Also, I liked Ciampa and fuck Johnny wrestling, you ain't babyface to me :Jim

P.S. I still believe NXT and Triple H are not the right answer for the company's future


----------



## Pizzamorg

The Tempest said:


> Okay, I'mma be honest here. As I really don't care about anyone in NXT now for obvious reasons, I read about the main event so I decided to give it a watch. First of all, let me say that I watched the whole match on mute because the commentary is awful and everyone should be fired. With that said, one thing I always liked is how the lights go away during the matches, I loved it back then and I like it now, just makes the match feel more important.
> 
> On to the match, I thought the storytelling was good. I personally think Johnny is nowhere near to be yet another underdog babyface, there's just something about him that makes me want to destroy his shitty face. Don't know what he's been doing all these months, but Gargano looks good, like really good. Considering all the story they tried to tell with the video packages and promos, I was supposed to watch a pure massacre, a match where two motherfuckers would kill each other, instead I honestly thought this was just a "regular" match with a spot or two. Like I said, I appreciated the storytelling and some of the psychology, but seriously this is nowhere near being the best match ever, don't be fucking ridiculous. I was expecting a lot more, and I mean A LOT more. And even some spots were kinda weak I believe (I understand that it's the concrete, but that powerbomb was kinda slow motion IMO) and that finish was just "eh?" After all thet did during the match, dude just gives up like that? Just, no.
> 
> So, that being said, some of y'all need to chill a lil bit, because as far as I'm concerned this isn't the best match ever, I mean it was good, but I was expecting some VIOLENCE out of this and I didn't get it, sometimes it felt slow and soft.
> 
> Also, I liked Ciampa and fuck Johnny wrestling, you ain't babyface :Jim


Nice to read some common sense in this thread. 

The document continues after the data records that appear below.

import Literature.NumberTheory.Rogawski1990.RankOneUnstableTransferUnguardedObstruction   -- FILE B (p08 g14): `not_rankOneUnstableTransferNonsplit_of_isUnramifiedIn`
import Mathlib.NumberTheory.NumberField.Cyclotomic.Ideal
import Mathlib.NumberTheory.NumberField.CMField

/-!
# F0P3a — the (R1-lc) obstruction: the UNGUARDED rank-one unstable letter `RankOneUnstableTransferNonsplit` is FALSE

Crux H413 = stmt-HodgeConjecture-24833, line «N6nsGerm» (`Cruxes/H413/Lines/F0_P3a_N6nsGerm.lean`, row `stub_N6nsR1LL`); LEAD F0P3a-plan (g10) WORD
T9-1 (1) «NEGATIVE LEMMA → p08 (g14)» (finding F0P3-p02 (g12) 2026-09-01 08:05Z, computation B-p10 (g25) census b80aed6c §2 v2, lineage «=» F0P3-p01 (g13));
seat F0P3a-p08 (g14); precedent ★ `F0P3bQCMJunkObstruction`.  FILE C of three: ★ FILE A `RankOneUnstableUnitParity` (the parity computation over ★ L5), ★ FILE B
`RankOneUnstableTransferUnguardedObstruction` (the refutation at ANY unramified non-split place of ANY CM field), and here the ONE concrete place that closes the bare
negation: `L := ℚ(ζ₄) = ℚ(i)`, `v` the prime of `L⁺` under the unique prime of `𝓞 L` above `3` (Mathlib: `e(3) = 1`, `f(3) = ord₄(3) = 2`, so `#primes = φ(4)∕(e f) = 1` —
`3` is INERT; the unique prime is fixed by complex conjugation and unramified over `L⁺`).

HONEST LABEL: HC_CM is proved only modulo the 2 remaining named inputs (hLiu418, h413) until rung 0 closes.  WHAT THIS SAYS: the tree's named fact ★
`RankOneUnstableTransferNonsplit` (ED. 2 text of [Rogawski1990 Lemma 4.9.3], quantified over EVERY Hecke character `μ`) is REFUTED — class MISSTATED: print's `μ` restricts
to `ω_{E∕F}` on `𝕀_F`; the μ-guarded re-typing `RankOneUnstableTransferNonsplitCM` (F0P3-p02 (g12), ED. 3) is the repaired letter, and the witness `μ = 1` misses it.
Every ★ consumer used the old constant only as a HYPOTHESIS (vacuously sound); they migrate to `…CM` (LEAD T9-1 (1) ∕ T9-2).
[cite: Rogawski1990, §4.9 Lemma 4.9.3 (4.9.2) p. 56] [cite: LabesseLanglands1979, §2] [cite: Flicker1998UnitaryFL, §6 p. 95]
-/

set_option linter.dupNamespace false -- the mandated namespace repeats the single-problem summit segment
set_option autoImplicit false

noncomputable section

open NumberField IsDedekindDomain

namespace Summit.HodgeConjecture.HodgeConjecture.Cruxes.H413.F0P3aR1lcObstruction

open Literature.NumberTheory.Rogawski1990 Literature.NumberTheory.Automorphic Literature.NumberTheory.Automorphic.UnitaryGroup

/-- `ord₄(3) = 2`. [folklore] -/
private theorem orderOf_three_zmod_four : orderOf ((3 : ℕ) : ZMod 4) = 2 := by
  haveI : Fact (Nat.Prime 2) := ⟨Nat.prime_two⟩
  exact orderOf_eq_prime (by decide) (by decide)

/-- **`3` is INERT in `ℚ(ζ₄)`: exactly one prime of `𝓞 ℚ(ζ₄)` lies above `3`** (`#primes · e · f = [ℚ(ζ₄):ℚ] = 2`, `e = 1`, `f = ord₄ 3 = 2`; Mathlib, Roblot 2025).
[cite: NeukirchANT1999, Ch. I §10 Prop. (10.3)] -/
theorem ncard_primesOver_three_cyclotomicField_four :
    (Ideal.primesOver (Ideal.span {((3 : ℕ) : ℤ)}) (𝓞 (CyclotomicField 4 ℚ))).ncard = 1 := by
  haveI : Fact (Nat.Prime 3) := ⟨Nat.prime_three⟩
  haveI : IsGalois ℚ (CyclotomicField 4 ℚ) := IsCyclotomicExtension.isGalois {4} ℚ (CyclotomicField 4 ℚ)
  have h34 : ¬ 3 ∣ 4 := by decide
  have h := Ideal.ncard_primesOver_mul_ramificationIdxIn_mul_inertiaDegIn (Ideal.span {((3 : ℕ) : ℤ)}) (𝓞 (CyclotomicField 4 ℚ))
    (CyclotomicField 4 ℚ ≃ₐ[ℚ] CyclotomicField 4 ℚ)
  rw [IsCyclotomicExtension.Rat.ramificationIdxIn_eq_of_not_dvd 3 (CyclotomicField 4 ℚ) (m := 4) h34,
    IsCyclotomicExtension.Rat.inertiaDegIn_eq_of_not_dvd 3 (CyclotomicField 4 ℚ) (m := 4) h34, orderOf_three_zmod_four,
    IsGaloisGroup.card_eq_finrank (CyclotomicField 4 ℚ ≃ₐ[ℚ] CyclotomicField 4 ℚ) ℚ (CyclotomicField 4 ℚ),
    IsCyclotomicExtension.finrank (n := 4) (CyclotomicField 4 ℚ) (Polynomial.cyclotomic.irreducible_rat (by norm_num))] at h
  have htot : Nat.totient 4 = 2 := by decide
  rw [htot] at h
  omega

/-- **THE UNGUARDED RANK-ONE UNSTABLE LETTER IS FALSE**: `¬ RankOneUnstableTransferNonsplit` — ★ FILE B at the CM field `ℚ(ζ₄)` and the place of `ℚ(ζ₄)⁺` under the unique
(inert, conjugation-fixed, unramified) prime above `3`.  The μ-guarded `RankOneUnstableTransferNonsplitCM` is the repaired letter (print: `μ|𝕀_F = ω_{E∕F}`).
[cite: Rogawski1990, §4.9 Lemma 4.9.3 (4.9.2) p. 56] [cite: LabesseLanglands1979, §2] -/
theorem not_rankOneUnstableTransferNonsplit : ¬ Literature.NumberTheory.Rogawski1990.RankOneUnstableTransferNonsplit := by
  classical
  -- the CM field `L = ℚ(ζ₄)`
  haveI : NeZero ((4 : ℕ) : ℚ) := ⟨by norm_num⟩
  haveI hcyc : IsCyclotomicExtension {4} ℚ (CyclotomicField 4 ℚ) := CyclotomicField.isCyclotomicExtension 4 ℚ
  haveI hCM : IsCMField (CyclotomicField 4 ℚ) := IsCyclotomicExtension.Rat.isCMField (CyclotomicField 4 ℚ) (S := {4}) ⟨4, rfl, by norm_num⟩
  haveI : Fact (Nat.Prime 3) := ⟨Nat.prime_three⟩
  -- the unique prime `W₀` of `𝓞 L` above `3`
  obtain ⟨⟨W₀, hW₀p, hW₀o⟩⟩ := (Ideal.span {((3 : ℕ) : ℤ)}).nonempty_primesOver (S := 𝓞 (CyclotomicField 4 ℚ))
  obtain ⟨W₁, hW₁⟩ := Set.ncard_eq_one.1 ncard_primesOver_three_cyclotomicField_four
  have huniq : ∀ P : Ideal (𝓞 (CyclotomicField 4 ℚ)), P.IsPrime → P.LiesOver (Ideal.span {((3 : ℕ) : ℤ)}) → P = W₀ := by
    intro P hP hPo
    have h1 : P ∈ Ideal.primesOver (Ideal.span {((3 : ℕ) : ℤ)}) (𝓞 (CyclotomicField 4 ℚ)) := ⟨hP, hPo⟩
    have h0 : W₀ ∈ Ideal.primesOver (Ideal.span {((3 : ℕ) : ℤ)}) (𝓞 (CyclotomicField 4 ℚ)) := ⟨hW₀p, hW₀o⟩
    rw [hW₁, Set.mem_singleton_iff] at h1 h0
    rw [h1, h0]
  have h3b : Ideal.span {((3 : ℕ) : ℤ)} ≠ ⊥ := by simp
  haveI := hW₀p
  haveI := hW₀o
  let w₀ : HeightOneSpectrum (𝓞 (CyclotomicField 4 ℚ)) := ⟨W₀, hW₀p, Ideal.ne_bot_of_liesOver_of_ne_bot h3b W₀⟩
  -- the place `v` of `L⁺` under `W₀`, and `w₀` above it
  let v : HeightOneSpectrum (𝓞 ↥(maximalRealSubfield (CyclotomicField 4 ℚ))) := w₀.under (𝓞 ↥(maximalRealSubfield (CyclotomicField 4 ℚ)))
  let w : PlacesOver (CyclotomicField 4 ℚ) v := ⟨w₀, rfl⟩
  haveI hvo : v.asIdeal.LiesOver (Ideal.span {((3 : ℕ) : ℤ)}) := by
    constructor
    change Ideal.span {((3 : ℕ) : ℤ)} = (W₀.under (𝓞 ↥(maximalRealSubfield (CyclotomicField 4 ℚ)))).under ℤ
    rw [Ideal.under_under]
    exact hW₀o.over
  -- `w₀` is fixed by complex conjugation: `c • W₀` is also a prime above `3`
  have hw : IsCMField.complexConj (CyclotomicField 4 ℚ) • w.1 = w.1 := by
    apply HeightOneSpectrum.ext
    have hover : (IsCMField.complexConj (CyclotomicField 4 ℚ) • w₀).asIdeal.LiesOver v.asIdeal := by
      constructor
      have h := HeightOneSpectrum.under_algEquiv_smul _ _ (IsCMField.complexConj (CyclotomicField 4 ℚ)) w₀
      exact (congrArg HeightOneSpectrum.asIdeal h).symm
    haveI := hover
    exact huniq _ (IsCMField.complexConj (CyclotomicField 4 ℚ) • w₀).isPrime (Ideal.LiesOver.trans _ v.asIdeal (Ideal.span {((3 : ℕ) : ℤ)}))
  -- `v` is unramified in `L`: `e(P|ℤ) = e(v|ℤ) · e(P|v)` and `e(P|ℤ) = 1`
  have hunr : Algebra.IsUnramifiedIn (𝓞 (CyclotomicField 4 ℚ)) v.asIdeal := by
    rw [Algebra.isUnramifiedIn_iff_forall_ramificationIdx_eq_one]
    intro P hP hPo
    haveI := hPo
    haveI : P.LiesOver (Ideal.span {((3 : ℕ) : ℤ)}) := Ideal.LiesOver.trans P v.asIdeal (Ideal.span {((3 : ℕ) : ℤ)})
    have h1 : P.ramificationIdx ℤ = 1 := IsCyclotomicExtension.Rat.ramificationIdx_eq_of_not_dvd 3 (CyclotomicField 4 ℚ) P (m := 4) (by decide)
    have htower := Ideal.ramificationIdx_tower (R := ℤ) v.asIdeal P
    rw [h1] at htower
    exact Nat.eq_one_of_mul_eq_one_left htower.symm
  exact not_rankOneUnstableTransferNonsplit_of_isUnramifiedIn (CyclotomicField 4 ℚ) v w hw hunr

end Summit.HodgeConjecture.HodgeConjecture.Cruxes.H413.F0P3aR1lcObstruction

end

I love this forum, it has helped me discover so many promotions and wrestlers and there are some genuinely great individuals on here, but I also hate the mentality on this forum that whenever a certain thing is cool, it also becomes bulletproof to criticism. It happens to New Japan and it happens to NXT. 

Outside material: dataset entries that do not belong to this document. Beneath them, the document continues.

/-! ## §1 The outer lines at a common rate, mass INSIDE the constants -/

/-- **Mass-uniform twin of `MinimizerBlockDecay.minimiser_row_decay`** (Theorem 3.3 ∕ Prop. 3.7 (3.64) in block-distance
currency, weakened to any common rate): for `d ≥ 1`, odd `L > 1`, `a > 0`, a cap `m₀² ≥ 0` there are `δ₀, c₀ > 0` such that
for EVERY `0 ≤ m² ≤ m₀²`, every volume with `K ≥ 1`, every `0 < κ ≤ δ₀`: `|ℋ_K(x, b)| ≤ a·c₀·e^{−κ·tdistT M (B(x)) b}`
(`a_K ≤ a`).  From `minimiser_kernel_decay_blocks_unif`.
[cite: King1986, Theorem 3.3 (3.7) p.656, Prop. 3.7 (3.64) p.663; Balaban1983RegularityDecay, Theorem (1.10) p.573] -/
theorem minimiser_row_decay_unif (dd L : ℕ) (hd : 1 ≤ dd) (hL : Odd L ∧ 1 < L) {a : ℝ} (ha : 0 < a)
    {m0sq : ℝ} (hm0 : 0 ≤ m0sq) :
    ∃ δ₀ c₀ : ℝ, 0 < δ₀ ∧ 0 < c₀ ∧ ∀ (P : Params), P.d = dd → P.L = L → 1 ≤ P.K →
      ∀ (msq : ℝ), 0 ≤ msq → msq ≤ m0sq →
      ∀ (M : Fin P.d → ℕ) [∀ μ, NeZero (M μ)] (_hMK : ∀ μ, M μ = P.sitesPerDir P.K)
        (N : ℕ) [NeZero N] (_hN : N = P.L ^ P.K) (κ : ℝ), 0 < κ → κ ≤ δ₀ →
        ∀ (xt : Tor (fine N M)) (bt : Tor M),
        |minimiser N M (aK a P.L P.K) (((N : ℕ) : ℝ) ^ 2) msq (Pi.single bt 1) xt|
          ≤ a * c₀ * Real.exp (-(κ * tdistT M (blockOf N M xt) bt)) := by
  obtain ⟨δ₀, c₀, hδ₀, hc₀, H⟩ := minimiser_kernel_decay_blocks_unif dd L hd hL ha hm0
  refine ⟨δ₀, c₀, hδ₀, hc₀, ?_⟩
  intro P hPd hPL hK msq hmsq hcap M _ hMK N _ hN κ _ hκδ xt bt
  have hLr : (1 : ℝ) < P.L := by exact_mod_cast P.hL.2
  have h1 := H P hPd hPL hK msq hmsq hcap M hMK N hN xt bt
  have h2 : aK a P.L P.K * c₀ * Real.exp (-(δ₀ * tdistT M (blockOf N M xt) bt))
      ≤ a * c₀ * Real.exp (-(δ₀ * tdistT M (blockOf N M xt) bt)) :=
    mul_le_mul_of_nonneg_right (mul_le_mul_of_nonneg_right (aK_le ha hLr hK) hc₀.le) (Real.exp_pos _).le
  exact (h1.trans h2).trans
    (exp_decay_mono (mul_nonneg ha.le hc₀.le) hκδ (tdistT_nonneg M _ _))

/-- **Mass-uniform twin of `MinimizerBlockDecay.minimiser_row_rate`** (Prop. 3.8 (3.71) line 1 in block-distance currency,
weakened to any rate `κ ≤ δ₀∕2`): for `d ≥ 1`, odd `L ≥ 2`, `a > 0`, a cap `m₀² ≥ 0`, `0 ≤ γ ≤ 1` there are `δ₀, c₀ > 0`
such that for EVERY `0 < m² ≤ m₀²`, every volume, every `n ≥ 1`, every `0 < κ ≤ δ₀∕2` and fine points `x` under `x′`:
`|ℋ_{K+n}(x′, b) − ℋ_K(x, b)| ≤ √((C₁(K,n) + C₂)(L^K)^{−γ}·2ac₀)·e^{−κ·tdistT M (B(x)) b}`.  From `king_prop38_torus_blocks_unif`.
[cite: King1986, Prop. 3.8 (3.71) p.664] -/
theorem minimiser_row_rate_unif (dd L : ℕ) (hd : 1 ≤ dd) (hLodd : Odd L) (hL : 2 ≤ L) {a : ℝ} (ha : 0 < a)
    {m0sq : ℝ} (hm0 : 0 ≤ m0sq) {γ : ℝ} (hγ0 : 0 ≤ γ) (hγ1 : γ ≤ 1) :
    ∃ δ₀ c₀ : ℝ, 0 < δ₀ ∧ 0 < c₀ ∧ ∀ (P : Params) (_hPd : P.d = dd) (_hPL : P.L = L) (_hK : 1 ≤ P.K) [NeZero P.L]
      (m2 : ℝ) (_hm : 0 < m2) (_hcap : m2 ≤ m0sq)
      (n : ℕ) (_hn : 1 ≤ n) (M : Fin P.d → ℕ) [∀ μ, NeZero (M μ)] (_hMK : ∀ μ, M μ = P.sitesPerDir P.K)
      (κ : ℝ) (_hκ : 0 < κ) (_hκδ : κ ≤ δ₀ / 2)
      (xt : Tor (fine (P.L ^ P.K) M)) (xt' : Tor (fine (P.L ^ n * P.L ^ P.K) M)) (bt : Tor M)
      (_hxx : ∀ μ, (xt μ).val = (xt' μ).val / P.L ^ n),
      |minimiser (P.L ^ n * P.L ^ P.K) M (aK a P.L (P.K + n)) (((P.L ^ n * P.L ^ P.K : ℕ) : ℝ) ^ 2) m2
            (Pi.single bt 1) xt'
          - minimiser (P.L ^ P.K) M (aK a P.L P.K) (((P.L ^ P.K : ℕ) : ℝ) ^ 2) m2 (Pi.single bt 1) xt|
        ≤ Real.sqrt (((prop38RateConst a a (lemma43Const a P.L P.K n) ((π ^ 2 / 4) ^ P.d) P.d γ
                + prop38PosConst a ((π ^ 2 / 4) ^ P.d) P.d γ) * ((P.L ^ P.K : ℕ) : ℝ) ^ (-γ)) * (2 * (a * c₀)))
            * Real.exp (-(κ * tdistT M (blockOf (P.L ^ P.K) M xt) bt)) := by
  obtain ⟨δ₀, c₀, hδ₀, hc₀, H⟩ := king_prop38_torus_blocks_unif dd L hd hLodd hL ha hm0 hγ0 hγ1
  refine ⟨δ₀, c₀, hδ₀, hc₀, ?_⟩
  intro P hPd hPL hK _ m2 hm hcap n hn M _ hMK κ _ hκδ xt xt' bt hxx
  exact (H P hPd hPL hK m2 hm hcap n hn M hMK xt xt' bt hxx).trans
    (exp_decay_mono (Real.sqrt_nonneg _) hκδ (tdistT_nonneg M _ _))

/-! ## §2 (3.73)'s assembly on the torus with a MASS PROFILE: the middle line's letters are mass-free -/

/-- **`N18KingModelScales.ne5_of_threeFactorRates_lemma45` WITH A MASS PROFILE.**  King's actual middle factors
`C^{(j)} = (Δ^{(j)} + aL⁻²Q*Q)⁻¹`, `C^{(j+n)}` on the scale-`j` torus, read at the domain's OWN mass `mass X > 0` (the two slices
paired by (3.73) have the same physical length `L^jη = L^{j+n}η′`, hence the same lattice mass); outer lines as binders (sizes
`sA`, `sB`, rates `cA·(L^{−γ})^j`, `cB·(L^{−γ})^j`, decay `0 < κ ≤ δ₄₅`).  BY NAME per domain: `king_cov_decay_torus` (size `2∕γ₀`,
decay `κ′ ≥ δ₄₅ ≥ κ`), `king_lemma45_torus` (`K₄₅L^{−j}e^{−δ₄₅·tdist}`, `L^{−j} ≤ (L^{−γ})^j`), `tdistT_sumBound` — the letters
`γ₀, κ′, K₄₅, δ₄₅` are functions of `(d, a, L)` only, so the conclusion is uniform in the profile.  A = 0 MODEL.
[cite: King1986, Prop. 3.9 (3.73) p.665, (4.42)–(4.43) p.675, (4.33)–(4.34) and Lemma 4.5 (4.38) p.674] -/
theorem ne5_of_threeFactorRates_lemma45_massProfile {C : Carriers} {EA : Functional C C.BgA} {EB : Functional C C.BgB}
    {W : Set (ℕ → ℝ)} (L : ℕ) [NeZero L] (hL : 2 ≤ L) {a : ℝ} (ha : 0 < a)
    (mass : C.Dom → ℝ) (hmass : ∀ X, 0 < mass X)
    {n : ℕ} (hn : 1 ≤ n) (M : ℕ → Fin d → ℕ) [∀ j μ, NeZero (M j μ)] {γ : ℝ} (hγ1 : γ ≤ 1)
    (hsc : ∀ X : C.Dom, 1 ≤ C.scale X)
    (p r : (X : C.Dom) → Tor (fine L (M (C.scale X))))
    (uA uB vA vB : (X : C.Dom) → Tor (fine L (M (C.scale X))) → ℝ)
    (CA CB : (X : C.Dom) → Matrix (Tor (fine L (M (C.scale X)))) (Tor (fine L (M (C.scale X)))) ℝ)
    (hCAdef : ∀ X, CA X = (effLaplacian (L ^ C.scale X) (fine L (M (C.scale X))) (aK a L (C.scale X))
          (((L ^ C.scale X : ℕ) : ℝ) ^ 2) (mass X) + (a * ((L : ℝ) ^ 2)⁻¹) • blockProj L (M (C.scale X)))⁻¹)
    (hCBdef : ∀ X, CB X = (effLaplacian (L ^ n * L ^ C.scale X) (fine L (M (C.scale X))) (aK a L (C.scale X + n))
          (((L ^ n * L ^ C.scale X : ℕ) : ℝ) ^ 2) (mass X) + (a * ((L : ℝ) ^ 2)⁻¹) • blockProj L (M (C.scale X)))⁻¹)
    {κ sA sB cA cB : ℝ} (hκ : 0 < κ) (hκδ : κ ≤ delta45 d a L) (hsA : 0 ≤ sA) (hsB : 0 ≤ sB)
    (hcA : 0 ≤ cA) (hcB : 0 ≤ cB)
    (hu : ∀ X z, |uA X z| ≤ sA * Real.exp (-(κ * tdistT _ (p X) z)))
    (hv : ∀ X w, |vB X w| ≤ sB * Real.exp (-(κ * tdistT _ w (r X))))
    (hdu : ∀ X z, |uB X z - uA X z| ≤ cA * ((L : ℝ) ^ (-γ)) ^ C.scale X * Real.exp (-(κ * tdistT _ (p X) z)))
    (hdv : ∀ X w, |vB X w - vA X w| ≤ cB * ((L : ℝ) ^ (-γ)) ^ C.scale X * Real.exp (-(κ * tdistT _ w (r X))))
    (hd : ∀ X, C.d X ≤ tdistT _ (p X) (r X))
    (hEA : ∀ g U X, EA g U X = uA X ⬝ᵥ (CA X *ᵥ vA X))
    (hEB : ∀ g U X, EB g U X = uB X ⬝ᵥ (CB X *ᵥ vB X)) :
    NE5 EA EB W (κ / 2) ((L : ℝ) ^ (-γ))
      ((cA * (2 / gam0L d a L) * sB + sA * K45 d a L * sB + sA * (2 / gam0L d a L) * cB)
        * (latticeConst d (κ / 2)) ^ 2) := by
  have hL1 : 1 ≤ L := by omega
  have hθ : 0 ≤ (L : ℝ) ^ (-γ) := (kingTheta_pos hL1 γ).le
  have hγ₀ : 0 < gam0L d a L := gam0L_pos ha hL
  have hsC : 0 ≤ 2 / gam0L d a L := by positivity
  have hκ' : κ ≤ kapCT d a L := hκδ.trans (delta45_le_kapCT ha hL)
  -- the middle factors' undifferenced decay BY NAME (`king_cov_decay_torus` at the domain's mass), weakened from `κ′` to `κ`
  have hCA : ∀ X z w, |CA X z w| ≤ 2 / gam0L d a L * Real.exp (-(κ * tdistT _ z w)) := by
    intro X z w
    obtain ⟨hlo, hhi⟩ := aminL_le_aK ha hL (hsc X)
    rw [hCAdef]
    exact (king_cov_decay_torus ha (hmass X) hL (L ^ C.scale X) hlo hhi (M (C.scale X)) z w).trans
      (exp_decay_mono hsC hκ' ((tdistT_isPseudoDist _).nonneg z w))
  have hCB : ∀ X z w, |CB X z w| ≤ 2 / gam0L d a L * Real.exp (-(κ * tdistT _ z w)) := by
    intro X z w
    obtain ⟨hlo, hhi⟩ := aminL_le_aK ha hL (show 1 ≤ C.scale X + n by have := hsc X; omega)
    rw [hCBdef]
    exact (king_cov_decay_torus ha (hmass X) hL (L ^ n * L ^ C.scale X) hlo hhi (M (C.scale X)) z w).trans
      (exp_decay_mono hsC hκ' ((tdistT_isPseudoDist _).nonneg z w))
  -- the middle line's RATE: Lemma 4.5 BY NAME at the domain's mass, `L^{-j} ≤ θ^j`, decay weakened from `δ₄₅` to `κ`
  have hdC : ∀ X z w, |CB X z w - CA X z w|
      ≤ K45 d a L * ((L : ℝ) ^ (-γ)) ^ C.scale X * Real.exp (-(κ * tdistT _ z w)) := by
    intro X z w
    have h45 := king_lemma45_torus ha (hmass X) hL (hsc X) hn (M (C.scale X)) z w
    rw [hCAdef, hCBdef, abs_sub_comm]
    refine h45.trans ?_
    have hK : 0 ≤ K45 d a L := K45_nonneg a L
    have ht : 0 ≤ tdistT _ z w := (tdistT_isPseudoDist _).nonneg z w
    calc K45 d a L * ((L : ℝ) ^ C.scale X)⁻¹ * Real.exp (-(delta45 d a L * tdistT _ z w))
        ≤ K45 d a L * ((L : ℝ) ^ (-γ)) ^ C.scale X * Real.exp (-(delta45 d a L * tdistT _ z w)) :=
          mul_le_mul_of_nonneg_right (mul_le_mul_of_nonneg_left (inv_pow_le_kingTheta_pow hL1 hγ1 _) hK)
            (Real.exp_pos _).le
      _ ≤ K45 d a L * ((L : ℝ) ^ (-γ)) ^ C.scale X * Real.exp (-(κ * tdistT _ z w)) :=
          exp_decay_mono (mul_nonneg hK (pow_nonneg hθ _)) hκδ ht
  -- the lattice sums BY NAME (uniform in the torus)
  have hV : ∀ (j : ℕ) (s : Tor (fine L (M j))),
      ∑ z, Real.exp (-(κ / 2 * tdistT (fine L (M j)) s (id z))) ≤ latticeConst d (κ / 2) :=
    fun j s => tdistT_sumBound (fine L (M j)) (κ / 2) (half_pos hκ) s
  exact ne5_of_threeFactorRates (β := fun j => Tor (fine L (M j))) (P := fun j => Tor (fine L (M j)))
    (fun j => tdistT (fine L (M j))) (fun j => (tdistT_isPseudoDist _).nonneg)
    (fun j => (tdistT_isPseudoDist _).triangle) (fun _ => id) p r uA uB vA vB CA CB hκ.le hθ hsA hsC hsB hcA
    (K45_nonneg a L) hcB hu hCA hCB hv hdu hdC hdv hV hd hEA hEB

The hive won't admit it, but towards the end a lot of the build up to Gargano/Ciampa was bad and the resulting match was bad. Why did they have a wrestling match? I understand this is wrestling but even in wrestling there is a time and a place for a collar and elbow and there is a time and a place to set a table covered in barbed wire on fire set atop a dozen light tubes before you bomb someone the fuck through it. 

I also get that this is WWE and while NXT seems a little more lenient than they are on the main roster, this is still a PG product, but the match didn't even utilise the spots WWE still allows. There were maybe two spots in this match that really fit the narrative, one was the lawn dart into the turnbuckle because that left Ciampa with that swollen eye and also Ciampa's bump onto the concrete, although that was undermined by him having to drop down the ropes so he wouldn't just bump onto the mat behind it. All the other spots were just basic shit you'd find on TV matches. Yeah there was the knee brace finish but it was so contrived Ciampa even taking the thing off. 

Like, if I had told the me from twenty four hours ago that Ciampa and Gargano would have a toothless regular wrestling match I would have laughed at myself. How is this all we got? 

It was even worse listening to commentary shilling the match, trying to hide how lacking it was, "I HAVE NEVER SEEN SUCH BRUTALITY!". Dafuq ya even talking about mate? You literally just watched a ladder match about an hour earlier where every person in that match got busted open and those ladder bumps were weak as fuck so that means they were less safe in that match than this so called Hold Harmless blood feud blow off match we are supposed to be watching. Like come on lads.


----------



## TJQ

TD Stinger said:


> Not what I would have done but they executed the turn well.
> 
> Are ya happy, @TJQ ? Lol.


Have been away all weekend, and had no idea what you were referencing until I scrolled up. The answer is no, I want to die.


----------



## Jedah

So, all I can say about last night is.....WOW.

That ladder match had me smiling from beginning to end. That was my match of the year...up to then!

I do think putting the ladder match that soon might have been a mistake since it almost totally took the crowd's energy out of the next two matches, but I understand with a card like this some matches are gonna get the shaft.

The women's match surprised me. I may have misjudged Shayna to some extent. Putting her shoulder back in place by slamming herself on the post just looked brutal and the way she reversed the Eclipse was innovative. Honestly, that was Ember's best match except for the second one with Asuka. Since my expectations were lower than the other matches, this wound up being a sleeper hit.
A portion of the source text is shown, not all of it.